L’association Nuit Blanche pense au contraire qu’il s’agit d’une méthode de prévention efficace, notamment pour éviter le risque d’une transmission de l’hépatite C par l’usage d’une même paille.

Le collectif distribue aussi des sucettes aux consommateurs d’ecstasy (pour éviter les crispations de la mâchoire), ainsi que de l’eau fraîche, des flyers d’information, des alcotests et des préservatifs.

Née d’un partenariat entre une dizaine d’organisations, cette opé-ration originale est financée à hauteur de 115’000 francs par le Fonds Drogue, un budget alimenté par la saisie de l’argent résultant du trafic de stupéfiants. Quant aux partenaires (Groupe sida Genève, Prevtech, Carrefour Prévention, Première Ligne, etc.), ils mettent à disposition le personnel et le matériel d’information.

Ces dernières semaines, le collectif Nuit Blanche est intervenu dans des clubs genevois tels que l’Usine, le Chat Noir et le Bout du Monde.
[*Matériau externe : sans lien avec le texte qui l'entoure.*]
import Summits.CriticalPhenomena.PercolationContinuityZ3.Theorems.PercNearOneGluingNoHeavyQuantSGCLightPairPieces
import HarnessLib

/-!
# QUANT lane R8, T-DEC, cell L2 (`LawDec.SGCLightPair`), part 2: the POOLED two-copy partial flow and its dichotomy

builds on p205010 (kernel theorem, internal audit signed; external expert review pending)

Support file (`--supports stmt-CriticalPhenomena-4575`), QUANT lane seat prim-quant-arm-2 (gen 37), rung R8 of
`run/shared/lean/prim/quant/LADDER.md`.  One theorem, standard axioms, no sorries.  Uses part 1 (`…QuantSGCLightPairPieces`:
`lightPair_copy`, `usage_slot_le_shift`).  Memo `run/shared/lean/prim/quant/prim-quant-arm-2-g37/L2-TRANSPORT-G37.md` §5.

SETTING.  Floor `0 < y < 1`, gate `0 < q`, weight `0 ≤ γ ≤ 1`; source target `S > 0`, increment `Δ ≤ 2·lo`, shifts `1 ≤ lo ≤ hi`; a law
`L` whose nonzero atoms are `L t = (1−γ)·[lo ≤ t]·q μ₁(t−lo) + γ·[hi ≤ t]·q μ₁(t−hi)` (the gated product `gate_q(μ₁ ∗ {lo,hi;γ})` off the
origin); product layer `j` with `hi ≤ j < M`, `M₁ + hi ≤ M`; flow witnesses `f₁`, `f₂` of `ν₁ = gate_q μ₁` at the source layers `j − lo`, `j − hi`
(target `S`).  The nonzero lows of `L` at `(S + Δ, j)` are shifted `ν₁`-lows of the two copies.
THE PARTIAL FLOW `φ` (typer g26's `gatedShift_partial`, two sources, POOLED): the shifted mid pairs of both copies (weights `1−γ`, `γ`;
cheaper, `usage_copy_le`), plus the giant-bound masses `R = R₁ + R₂` of the nonzero lows (total `Q`) shipped proportionally into the POOLED slots
`slot = slot₁ + slot₂` (the images of the mids used by the gate zero of `ν₁` in `f₁`, `f₂`; total `z_mid`) — every displaced low rides every slot
at most at the rate the gate zero paid (`usage_slot_le_shift`, as all nonzero atoms of `L` are `≥ lo ≥ Δ/2`).  CONCLUSIONS (six conjuncts, the
shape of `gatedShift_partial`): `φ ≥ 0`; charged pairs are (nonzero low, admissible mid); `φ` vanishes off the nonzero lows / the columns `1..j`;
every column is loaded by at most `L`; every nonzero low ships at most its mass; DICHOTOMY: either (`z_mid ≤ Q`) the unplaced low mass plus the
gate zero `1 − q` is at most what the two certified giant rooms absorb, `y/(1−y)·((1−q) + Σ_t (L t − Σ_k φ t k)) ≤ (1−γ)·Σ_{j−lo<h≤M₁} ν₁ h +
γ·Σ_{j−hi<h≤M₁} ν₁ h`, or (`Q < z_mid`) every nonzero low is fully placed.  Part 3 (`…QuantSGCLightPairLayer`) adds the remainder's flow.

[this work]; the one-copy construction: typer g26 (this lane).  The gluing rows served [cite: KozmaNitzan2024, Conjecture 3 (p. 15)]; product measure
[cite: Grimmett1999, §1.3 p. 10].
-/

noncomputable section

namespace Summit.CriticalPhenomena.PercolationContinuityZ3.Theorems

namespace Quant

open Finset

namespace LawDec
/-! ## The aperiodicity proviso is void -/

/-- MAIN LEMMA: for every `K`, the aperiodic residual implies the full residual. Given any CM
1-bounded `g` and `y ≤ x/A`, kill a prime `p > max(⌊y⌋, ⌊(log x)^K⌋)`: the new weight is CM,
1-bounded, has no period `≤ (log x)^K`, and gives the same column sums on `b ≤ ⌊y⌋`. -/
theorem meanSquareCM_of_aperiodic (h : MeanSquareCMAperiodic) : MeanSquareCM := by
  intro c hc δ hδ hδ' C hC
  obtain ⟨K, hK, x₀, hx₀⟩ := h c hc δ hδ hδ' C hC
  refine ⟨max x₀ 1, ?_⟩
  intro x hx A hA hA' g hgm hgb y hy
  have hx₀' : x₀ ≤ x := le_trans (le_max_left _ _) hx
  have hx1 : (1 : ℝ) ≤ x := le_trans (le_max_right _ _) hx
  have hx0 : (0 : ℝ) ≤ x := by linarith
  have hxpos : (0 : ℝ) < x := by linarith
  have hApos : 0 < A := lt_of_lt_of_le (Real.rpow_pos_of_pos hxpos δ) hA
  have hL0 : 0 ≤ Real.log x := Real.log_nonneg hx1
  by_cases hg1 : g 1 = 0
  · -- `g ≡ 0`: the left side vanishes
    have hzero : ∀ a : ℕ, ‖∑ b ∈ Icc 1 ⌊y⌋₊, g b * (entry c a b : ℂ)‖ ^ 2 = 0 := by
      intro a
      rw [sum_eq_zero fun b _ => by rw [cm_eq_zero_of_map_one hgm hg1 b, zero_mul], norm_zero]
      ring
    rw [sum_eq_zero fun a _ => hzero a]
    exact div_nonneg (mul_nonneg hx0 (div_nonneg hx0 hApos.le)) (Real.rpow_nonneg hL0 C)
  -- kill a prime beyond the columns and beyond `(log x)^K`
  obtain ⟨p, hpN, hp⟩ := Nat.exists_infinite_primes (max ⌊y⌋₊ ⌊Real.log x ^ K⌋₊ + 1)
  have hpy : ⌊y⌋₊ < p := by
    have := le_max_left ⌊y⌋₊ ⌊Real.log x ^ K⌋₊; omega
  have hpK : ⌊Real.log x ^ K⌋₊ < p := by
    have := le_max_right ⌊y⌋₊ ⌊Real.log x ^ K⌋₊; omega
  have haper : ∀ q : ℕ, 1 ≤ q → (q : ℝ) ≤ Real.log x ^ K →
      ¬ Function.Periodic (killPrime g p) q := by
    intro q hq1 hqK
    have hqfloor : q ≤ ⌊Real.log x ^ K⌋₊ := (Nat.le_floor_iff (Real.rpow_nonneg hL0 K)).mpr hqK
    exact aperiodic_killPrime hg1 hp hq1 (lt_of_le_of_lt hqfloor hpK)
  have hbound := hx₀ x hx₀' A hA hA' (killPrime g p) (killPrime_mul hgm hp)
    (norm_killPrime_le hgb p) haper y hy
  -- the column sums agree on `b ≤ ⌊y⌋ < p`
  have hsame : ∀ a : ℕ, ∑ b ∈ Icc 1 ⌊y⌋₊, killPrime g p b * (entry c a b : ℂ) =
      ∑ b ∈ Icc 1 ⌊y⌋₊, g b * (entry c a b : ℂ) := fun a =>
    sum_congr rfl fun b hb => by rw [killPrime_eq_on_Icc hpy hb]
  simp_rw [hsame] at hbound
  exact hbound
Mais les sniff kits n’ont pas pu être utilisés: «Cela m’a paru trop incitatif, explique Pierre-Edmond Gilliand, directeur du Chat Noir. Je préfère faire en sorte que mes clients ne sniffent pas dans mon club. Cela dit, les gens de Nuit Blanche font un excellent travail, et il n’est pas exclu que nous acceptions les sniff kits à l’avenir.»

Les responsables de Nuit Blanche sont convaincus de l’efficacité du projet: «Nos quinze ans d’expérience ont montré que ce genre de méthode ne pousse pas à la consommation. Au contraire, cela permet de mettre à l’aise la personne qui souhaite dialoguer», explique Christophe Mani, responsable de l’association Première Ligne.

Car ici, il s’agit avant tout de conseiller à propos des attitudes à adopter pour réduire les risques. Les gens viennent au stand pour chercher du matériel ou boire de l’eau, puis la conversation s’installe avec les volontaires. «Lors de la dernière soirée, nous avons par exemple alerté les personnes de la présence à Genève d’une cocaïne frelatée qui venait de provoquer de nombreuses hospitalisations», explique Sekinha Todesco, coordinatrice de Nuit Blanche.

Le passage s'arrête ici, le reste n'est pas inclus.